Chimamanda Ngozi Adichie on feminism, storytelling, and handbags
July 8, 2018 7:39 PM   Subscribe

Last month, Nigerian author Chimamanda Ngozi Adichie gave the keynote address at the Chatham House London Conference 2018 (slyt; 25 minutes). “I think men should read more stories by and about women. We know from studies that men read men, and women read men and women. Perhaps if men read more women’s stories, they would be more likely to see them as fully human and less likely to see them as objects that exist for the needs of men...Storytelling is the breath and final spirit of all knowledge."

Chatham House is formally is known as the Royal Institute of International Affairs.

No transcript that I can find, but here are a few highlights.
posted by MonkeyToes (15 comments total) 29 users marked this as a favorite
 
In case Chimamanda Ngozi Adichie's name sounds familiar, she got into a kerfuffle about some things she said about trans women in 2017. This Vox article is a reasonable narrative of that situation, should folks be interested.

Regarding this link and post, I agree: Men should definitely read more stories by and about women, and I recommend starting with authors like Octavia Butler and Roxane Gay and Samantha Irby (and Toni Morrison, and Alice Walker, and Maya Angelou).
posted by kalessin at 9:47 PM on July 8, 2018 [9 favorites]

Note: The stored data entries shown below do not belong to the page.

import Mathlib
import Summits.CriticalPhenomena.SAWScalingLimit.Theorems.SAWRestrictionRigidityAxiomsOfLimitMarkovIntrinsicClock
import Summits.CriticalPhenomena.SAWScalingLimit.Theorems.SAWRestrictionRigidityAxiomsOfLimitMarkovStrictExtension
import Literature.Probability.RandomPlanarGeometry.CurveClassStopAtMeasurable
import HarnessLib

/-!
# The clock parametrisation of planar curves

Continuity, reparametrisation invariance, measurability.

Crux `AxiomsOfLimit` (stmt-CriticalPhenomena-1370), line `registered`, stub `stub_markovOfLimit`:
soft-Markov brick Λb1 "clock parametrisation of parametrised curves: continuity,
reparametrisation invariance, measurability" (lead c4); registered sub-stub `stub_clockInverse`.
Theorems only.

Fix a radius `R > 0`, put `W := volume (closedBall 0 R)` and let
`clk γ s := ∫ x in closedBall 0 R, exp (-infDist x (γ ∘ affineClamp 0 s).range)` be the intrinsic
clock of the head `γ|[0, s]` of a curve `γ` (file `…IntrinsicClock`). The shifted clock
`s ↦ clk γ s - clk γ 0` is continuous, nondecreasing, and `< W`; through its generalised inverse
`θ r := sInf {s | r W ≤ clk γ s - clk γ 0}` (an `sInf` in the complete lattice `unitInterval`)
one defines the CLOCK PARAMETRISATION `Λ γ r := γ (θ r)`. This file proves:

* (A) for a simple curve inside `ball 0 R` the shifted clock is strictly increasing, so `θ` is a
  monotone surjection of `[0, 1]` onto itself, hence continuous, with `θ 0 = 0`, `θ 1 = 1`
  (`ClockInverse.exists_theta`);
* (B) `Λ` is invariant under continuous monotone reparametrisations `ψ` of `[0, 1]` fixing the
  endpoints: the head of `γ ∘ ψ` at `s` has the range of the head of `γ` at `ψ s`, so the clocks
  agree after `ψ`, and `ψ` maps the generalised inverse of the reparametrised clock to that of the
  original one (`ClockInverse.apply_sInf_preimage`);
* (C) at a fixed `r`, `γ ↦ Λ γ r` is Borel on `C([0,1], ℂ)`: the clock is continuous in `γ`, the
  sets `{γ | sInf {…} < b}` are countable unions over rational-like parameters of closed sets, and
  evaluation is jointly continuous (`ClockInverse.measurable_sInf`).

They are assembled in `stub_clockInverse`.

References: M. Aizenman, A. Burchard, Duke Math. J. 99 (1999), §2.1 (the curve space);
G. F. Lawler, O. Schramm, W. Werner, Acta Math. 187 (2001), §2 (parametrisation of initial
segments by a functional of the hull). All [folklore].
-/

noncomputable section

open MeasureTheory Filter Topology Set Metric
open scoped ENNReal unitInterval

namespace Summit.CriticalPhenomena.SAWScalingLimit.Theorems.AxiomsOfLimitMarkov

open Literature.Probability.RandomPlanarGeometry

/-! ### Generalised inverses `r ↦ sInf {s | r W ≤ f s - f 0}` on the unit interval -/

/-- **(A), abstract form.** For a continuous strictly increasing `f : [0,1] → ℝ` and `W` with
`f s - f 0 < W` for all `s`, the generalised inverse `θ r := sInf {s | r W ≤ f s - f 0}` is a
continuous monotone self-map of `[0, 1]` with `θ 0 = 0` and `θ 1 = 1` (it is monotone and onto,
`θ ((f s - f 0) / W) = s`). [folklore] -/
theorem ClockInverse.exists_theta {f : I → ℝ} (hfm : StrictMono f) {W : ℝ}
    (hW : ∀ s, f s - f 0 < W) :
    ∃ θ : I → I, Continuous θ ∧ Monotone θ ∧ θ 0 = 0 ∧ θ 1 = 1 ∧
      ∀ r : I, sInf {s : I | (r : ℝ) * W ≤ f s - f 0} = θ r := by
  have hW0 : 0 < W := by simpa using hW 0
  have h0 : ∀ s, 0 ≤ f s - f 0 := fun s => sub_nonneg.2 (hfm.monotone unitInterval.nonneg')
  have hmono : Monotone fun r : I => sInf {s : I | (r : ℝ) * W ≤ f s - f 0} := fun r r' h =>
    sInf_le_sInf fun s (hs : (r' : ℝ) * W ≤ f s - f 0) =>
      (mul_le_mul_of_nonneg_right (Subtype.coe_le_coe.2 h) hW0.le).trans hs
  have hsurj : Function.Surjective fun r : I => sInf {s : I | (r : ℝ) * W ≤ f s - f 0} := by
    intro s
    refine ⟨⟨(f s - f 0) / W, div_nonneg (h0 s) hW0.le, (div_le_one hW0).2 (hW s).le⟩, ?_⟩
    show sInf {s' : I | (f s - f 0) / W * W ≤ f s' - f 0} = s
    have : {s' : I | (f s - f 0) / W * W ≤ f s' - f 0} = Set.Ici s := Set.ext fun s' => by
      rw [mem_setOf_eq, mem_Ici, div_mul_cancel₀ _ hW0.ne', sub_le_sub_iff_right, hfm.le_iff_le]
    rw [this, csInf_Ici]
  refine ⟨_, hmono.continuous_of_surjective hsurj, hmono, ?_, ?_, fun r => rfl⟩
  · show sInf {s : I | ((0 : I) : ℝ) * W ≤ f s - f 0} = 0
    have : {s : I | ((0 : I) : ℝ) * W ≤ f s - f 0} = univ := Set.eq_univ_of_forall fun s => by
      rw [mem_setOf_eq, Set.Icc.coe_zero, zero_mul]
      exact h0 s
    rw [this, sInf_univ]
    rfl
  · show sInf {s : I | ((1 : I) : ℝ) * W ≤ f s - f 0} = 1
    have : {s : I | ((1 : I) : ℝ) * W ≤ f s - f 0} = ∅ :=
      Set.eq_empty_of_forall_notMem fun s hs => by
        rw [mem_setOf_eq, Set.Icc.coe_one, one_mul] at hs
        exact (hW s).not_ge hs
    rw [this, sInf_empty]
    rfl

/-- A continuous self-map `ψ` of `[0, 1]` with `ψ 0 = 0`, `ψ 1 = 1` is onto. [folklore] -/
theorem ClockInverse.surjective_of_map_zero_one {ψ : I → I} (hψc : Continuous ψ) (hψ0 : ψ 0 = 0)
    (hψ1 : ψ 1 = 1) : Function.Surjective ψ := fun t =>
  intermediate_value_univ 0 1 hψc (by
    rw [mem_Icc, hψ0, hψ1]
    exact ⟨unitInterval.nonneg', unitInterval.le_one'⟩)

/-- **(B), abstract form.** A continuous monotone self-map `ψ` of `[0, 1]` fixing `0` and `1`
maps the infimum of the preimage of a closed set `T ⊆ [0, 1]` to the infimum of `T` (both infima
in the complete lattice `[0, 1]`, `sInf ∅ = 1`). [folklore] -/
theorem ClockInverse.apply_sInf_preimage {ψ : I → I} (hψc : Continuous ψ) (hψm : Monotone ψ)
    (hψ0 : ψ 0 = 0) (hψ1 : ψ 1 = 1) {T : Set I} (hT : IsClosed T) :
    ψ (sInf (ψ ⁻¹' T)) = sInf T := by
  rcases T.eq_empty_or_nonempty with rfl | hne
  · rw [Set.preimage_empty, sInf_empty]
    exact hψ1
  · obtain ⟨s₀, hs₀⟩ := ClockInverse.surjective_of_map_zero_one hψc hψ0 hψ1 (sInf T)
    have hs₀S : s₀ ∈ ψ ⁻¹' T := by
      rw [mem_preimage, hs₀]
      exact IsClosed.sInf_mem hne hT
    have hmemS : sInf (ψ ⁻¹' T) ∈ ψ ⁻¹' T := IsClosed.sInf_mem ⟨s₀, hs₀S⟩ (hT.preimage hψc)
    exact le_antisymm ((hψm (sInf_le hs₀S)).trans_eq hs₀) (sInf_le hmemS)

/-- **(C), abstract form.** If `g x : [0,1] → ℝ` is monotone for every `x` and `x ↦ g x s` is
measurable for every `s`, then `x ↦ sInf {s | a ≤ g x s - g x 0}` is measurable: the sublevel
set `{x | sInf {…} < b}` is the countable union, over the points `q < b` of a countable dense
subset of `[0, 1]`, of the measurable sets `{x | a ≤ g x q - g x 0}`. [folklore] -/
theorem ClockInverse.measurable_sInf {X : Type*} [MeasurableSpace X] {g : X → I → ℝ}
    (hmeas : ∀ s, Measurable fun x => g x s) (hmono : ∀ x, Monotone (g x)) (a : ℝ) :
    Measurable fun x => sInf {s : I | a ≤ g x s - g x 0} := by
  obtain ⟨D, hDc, hDd⟩ := TopologicalSpace.exists_countable_dense I
  refine measurable_of_Iio fun b => ?_
  have key : (fun x => sInf {s : I | a ≤ g x s - g x 0}) ⁻¹' Iio b =
      ⋃ q ∈ D, ⋃ (_ : q < b), {x | a ≤ g x q - g x 0} := by
    ext x
    simp only [mem_preimage, mem_Iio, mem_iUnion, mem_setOf_eq, exists_prop]
    constructor
    · intro h
      obtain ⟨s, hs, hsb⟩ := sInf_lt_iff.1 h
      obtain ⟨q, hqD, hsq, hqb⟩ := hDd.exists_between hsb
      exact ⟨q, hqD, hqb, le_trans hs (sub_le_sub_right (hmono x hsq.le) _)⟩
    · rintro ⟨q, _, hqb, hq⟩
      exact (sInf_le (s := {s : I | a ≤ g x s - g x 0}) hq).trans_lt hqb
  rw [key]
  exact MeasurableSet.biUnion hDc fun q _ => MeasurableSet.iUnion fun _ =>
    measurableSet_le measurable_const ((hmeas q).sub (hmeas 0))

/-! ### The clock along heads: monotone, bounded by the volume, reparametrisation, continuity -/

/-- The clock `t ↦ ∫ x in closedBall 0 R, exp (-infDist x (γ ∘ affineClamp 0 t).range)` is
nondecreasing along the heads of every curve (the ranges of the heads increase). [folklore] -/
theorem ClockInverse.monotone_integral_head (R : ℝ) (γ : Curve ℂ) :
    Monotone fun t : I => ∫ x in closedBall (0 : ℂ) R,
      Real.exp (-infDist x (⟨γ.toContinuousMap.comp (Curve.affineClamp 0 t)⟩ : Curve ℂ).range) :=
  fun _ _ h => integral_mono (IntrinsicClock.integrableOn_exp_neg_infDist R _)
    (IntrinsicClock.integrableOn_exp_neg_infDist R _) fun _ => Real.exp_le_exp.2 (neg_le_neg
      (infDist_le_infDist_of_subset (IntrinsicClock.range_head_mono γ h) (Curve.range_nonempty _)))

/-- Clock differences are smaller than the volume `W` of the ball: every clock value is at most
`W` (integrand `≤ 1`) and positive (`R > 0`, positive integrand). [folklore] -/
theorem ClockInverse.integral_sub_integral_lt {R : ℝ} (hR : 0 < R) (K K₀ : Set ℂ) :
    (∫ x in closedBall (0 : ℂ) R, Real.exp (-infDist x K)) -
        (∫ x in closedBall (0 : ℂ) R, Real.exp (-infDist x K₀)) <
      (volume (closedBall (0 : ℂ) R)).toReal := by
  have h1 : (∫ x in closedBall (0 : ℂ) R, Real.exp (-infDist x K)) ≤
      (volume (closedBall (0 : ℂ) R)).toReal := by
    have hb : ∀ x ∈ closedBall (0 : ℂ) R, ‖Real.exp (-infDist x K)‖ ≤ 1 := fun x _ => by
      rw [Real.norm_eq_abs, abs_of_pos (Real.exp_pos (-infDist x K)), Real.exp_le_one_iff,
        neg_nonpos]
      exact infDist_nonneg
    have h := norm_setIntegral_le_of_norm_le_const
      (measure_closedBall_lt_top (x := (0 : ℂ)) (r := R) (μ := volume)) hb
    rw [one_mul, measureReal_def] at h
    exact (Real.le_norm_self _).trans h
  have h2 : 0 < ∫ x in closedBall (0 : ℂ) R, Real.exp (-infDist x K₀) := by
    rw [setIntegral_pos_iff_support_of_nonneg_ae (Eventually.of_forall fun x => (Real.exp_pos _).le)
      (IntrinsicClock.integrableOn_exp_neg_infDist R K₀)]
    exact (measure_closedBall_pos volume (0 : ℂ) hR).trans_le
      (measure_mono fun x hx => ⟨Function.mem_support.2 (Real.exp_pos _).ne', hx⟩)
  linarith

/-- The range of a continuous monotone self-map `φ` of `[0, 1]` is `[φ 0, φ 1]`. [folklore] -/
theorem ClockInverse.range_eq_Icc {φ : I → I} (hc : Continuous φ) (hm : Monotone φ) :
    Set.range φ = Set.Icc (φ 0) (φ 1) :=
  Subset.antisymm
    (Set.range_subset_iff.2 fun _ => ⟨hm unitInterval.nonneg', hm unitInterval.le_one'⟩)
    (intermediate_value_univ 0 1 hc)

/-- **Heads of a reparametrised curve.** For a continuous monotone `ψ` with `ψ 0 = 0`, the head of
`γ ∘ ψ` at `s` has the same range as the head of `γ` at `ψ s` (both are `γ '' [0, ψ s]`).
[folklore] -/
theorem ClockInverse.range_head_comp {E : Type*} [PseudoMetricSpace E] (γ : Curve E)
    {ψ : C(I, I)} (hψm : Monotone ψ) (hψ0 : ψ 0 = 0) (s : I) :
    (⟨(⟨γ.toContinuousMap.comp ψ⟩ : Curve E).toContinuousMap.comp (Curve.affineClamp 0 s)⟩ :
        Curve E).range =
      (⟨γ.toContinuousMap.comp (Curve.affineClamp 0 (ψ s))⟩ : Curve E).range := by
  rw [IntrinsicClock.range_head, IntrinsicClock.range_head]
  have e1 : (fun u : I => (⟨γ.toContinuousMap.comp ψ⟩ : Curve E) (s * u)) =
      γ ∘ fun u : I => ψ (s * u) := rfl
  have e2 : (fun u : I => γ (ψ s * u)) = γ ∘ fun u : I => ψ s * u := rfl
  have hms : Monotone fun u : I => s * u := fun _ _ h => mul_le_mul_right h s
  have hmψ : Monotone fun u : I => ψ s * u := fun _ _ h => mul_le_mul_right h (ψ s)
  rw [e1, e2, Set.range_comp, Set.range_comp,
    ClockInverse.range_eq_Icc (φ := fun u : I => ψ (s * u))
      (ψ.continuous.comp (continuous_const.mul continuous_id)) (hψm.comp hms),
    ClockInverse.range_eq_Icc (φ := fun u : I => ψ s * u) (continuous_const.mul continuous_id) hmψ]
  simp only [mul_zero, mul_one, hψ0]

/-- The clock is continuous in the parametrised curve `γ : C([0,1], ℂ)` (sup distance) at every
fixed head parameter `s` (Lipschitz in the class, `IntrinsicClock.continuous_integral`).
[folklore] -/
theorem ClockInverse.continuous_integral_mk (R : ℝ) (s : I) :
    Continuous fun γ : C(I, ℂ) => ∫ x in closedBall (0 : ℂ) R,
      Real.exp (-infDist x
        (⟨(Curve.mk γ).toContinuousMap.comp (Curve.affineClamp 0 s)⟩ : Curve ℂ).range) := by
  have h1 : Continuous fun γ : C(I, ℂ) =>
      CurveClass.mk (Curve.mk (γ.comp (Curve.affineClamp 0 s))) :=
    CurveClass.continuous_mk_comp_mk.comp (ContinuousMap.continuous_precomp (Curve.affineClamp 0 s))
  refine ((IntrinsicClock.continuous_integral R).comp h1).congr fun γ => ?_
  simp only [Function.comp_apply, CurveClass.range_mk]

/-! ### Assembly -/

/-- **Λb1, the clock parametrisation** (crux `AxiomsOfLimit`, registered stub `stub_clockInverse`):
for `R > 0`, `W := volume (closedBall 0 R)`, the clock `clk γ s` of the head `γ|[0, s]` and
`Λ γ r := γ (sInf {s | r W ≤ clk γ s - clk γ 0})`:
(A) for a simple curve in `ball 0 R`, `Λ γ = γ ∘ θ` for a continuous monotone `θ : [0,1] → [0,1]`
with `θ 0 = 0`, `θ 1 = 1`; (B) `Λ` is invariant under continuous monotone reparametrisations
fixing the endpoints; (C) `γ ↦ Λ γ r` is Borel on `C([0,1], ℂ)` for every `r`. [folklore] -/
theorem stub_clockInverse : ∀ (R : ℝ), 0 < R → let W : ℝ := (MeasureTheory.volume (Metric.closedBall (0:ℂ) R)).toReal; let clk : Literature.Probability.RandomPlanarGeometry.Curve ℂ → unitInterval → ℝ := fun γ s => ∫ x in Metric.closedBall (0:ℂ) R, Real.exp (-Metric.infDist x (⟨(γ).toContinuousMap.comp (Literature.Probability.RandomPlanarGeometry.Curve.affineClamp 0 s)⟩ : Literature.Probability.RandomPlanarGeometry.Curve ℂ).range); let Λ : Literature.Probability.RandomPlanarGeometry.Curve ℂ → unitInterval → ℂ := fun γ r => γ (sInf {s : unitInterval | (r : ℝ) * W ≤ clk γ s - clk γ 0}); (∀ γ : Literature.Probability.RandomPlanarGeometry.Curve ℂ, Function.Injective γ → γ.range ⊆ Metric.ball (0:ℂ) R → ∃ θ : unitInterval → unitInterval, Continuous θ ∧ Monotone θ ∧ θ 0 = 0 ∧ θ 1 = 1 ∧ ∀ r : unitInterval, Λ γ r = γ (θ r)) ∧ (∀ γ : Literature.Probability.RandomPlanarGeometry.Curve ℂ, Function.Injective γ → γ.range ⊆ Metric.ball (0:ℂ) R → ∀ ψ : C(unitInterval, unitInterval), Monotone ψ → ψ 0 = 0 → ψ 1 = 1 → ∀ r : unitInterval, Λ ⟨γ.toContinuousMap.comp ψ⟩ r = Λ γ r) ∧ (∀ [MeasurableSpace C(unitInterval, ℂ)] [BorelSpace C(unitInterval, ℂ)] (r : unitInterval), Measurable (fun γ : C(unitInterval, ℂ) => Λ (Literature.Probability.RandomPlanarGeometry.Curve.mk γ) r)) := by
  intro R hR W clk Λ
  have hcont : ∀ γ : Curve ℂ, Continuous (clk γ) := fun γ =>
    IntrinsicClock.continuous_integral_head R γ
  have hmono : ∀ γ : Curve ℂ, Monotone (clk γ) := fun γ => ClockInverse.monotone_integral_head R γ
  have hlt : ∀ (γ : Curve ℂ) (s : I), clk γ s - clk γ 0 < W := fun γ s =>
    ClockInverse.integral_sub_integral_lt hR _ _
  refine ⟨fun γ hγ hγR => ?_, fun γ _ _ ψ hψm hψ0 hψ1 r => ?_, ?_⟩
  · -- (A)
    obtain ⟨θ, h1, h2, h3, h4, h5⟩ := ClockInverse.exists_theta (f := clk γ)
      (IntrinsicClock.strictMono_integral_head γ hγ hγR) (hlt γ)
    exact ⟨θ, h1, h2, h3, h4, fun r => congrArg γ (h5 r)⟩
  · -- (B)
    have hc : ∀ s, clk ⟨γ.toContinuousMap.comp ψ⟩ s = clk γ (ψ s) := fun s =>
      congrArg (fun K : Set ℂ => ∫ x in closedBall (0 : ℂ) R, Real.exp (-infDist x K))
        (ClockInverse.range_head_comp γ hψm hψ0 s)
    have hS : {s : I | (r : ℝ) * W ≤ clk ⟨γ.toContinuousMap.comp ψ⟩ s -
        clk ⟨γ.toContinuousMap.comp ψ⟩ 0} = ψ ⁻¹' {t : I | (r : ℝ) * W ≤ clk γ t - clk γ 0} :=
      Set.ext fun s => by rw [mem_setOf_eq, hc, hc, hψ0]; rfl
    show (⟨γ.toContinuousMap.comp ψ⟩ : Curve ℂ) (sInf {s : I | (r : ℝ) * W ≤
        clk ⟨γ.toContinuousMap.comp ψ⟩ s - clk ⟨γ.toContinuousMap.comp ψ⟩ 0}) =
      γ (sInf {t : I | (r : ℝ) * W ≤ clk γ t - clk γ 0})
    have hT : IsClosed {t : I | (r : ℝ) * W ≤ clk γ t - clk γ 0} :=
      isClosed_le continuous_const ((hcont γ).sub continuous_const)
    rw [hS, ← ClockInverse.apply_sInf_preimage ψ.continuous hψm hψ0 hψ1 hT]
    rfl
  · -- (C)
    intro _ _ r
    have hc : ∀ s : I, Continuous fun γ : C(I, ℂ) => clk (Curve.mk γ) s := fun s =>
      ClockInverse.continuous_integral_mk R s
    have hθ : Measurable fun γ : C(I, ℂ) =>
        sInf {s : I | (r : ℝ) * W ≤ clk (Curve.mk γ) s - clk (Curve.mk γ) 0} :=
      ClockInverse.measurable_sInf (g := fun γ s => clk (Curve.mk γ) s)
        (fun s => (hc s).measurable) (fun γ => hmono (Curve.mk γ)) _
    exact continuous_eval.measurable.comp (measurable_id.prodMk hθ)

end Summit.CriticalPhenomena.SAWScalingLimit.Theorems.AxiomsOfLimitMarkov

A couple of years ago I realized that the vast majority of books I read were by men. Since then I have deliberately sought out books by women. I still read a decent number of books by men, because most of the books that "fall into" my to-read list are by men (due to gifts, old favourite authors releasing new books, finally getting around to reading that old classic, etc.) but books by men are now well under 50%.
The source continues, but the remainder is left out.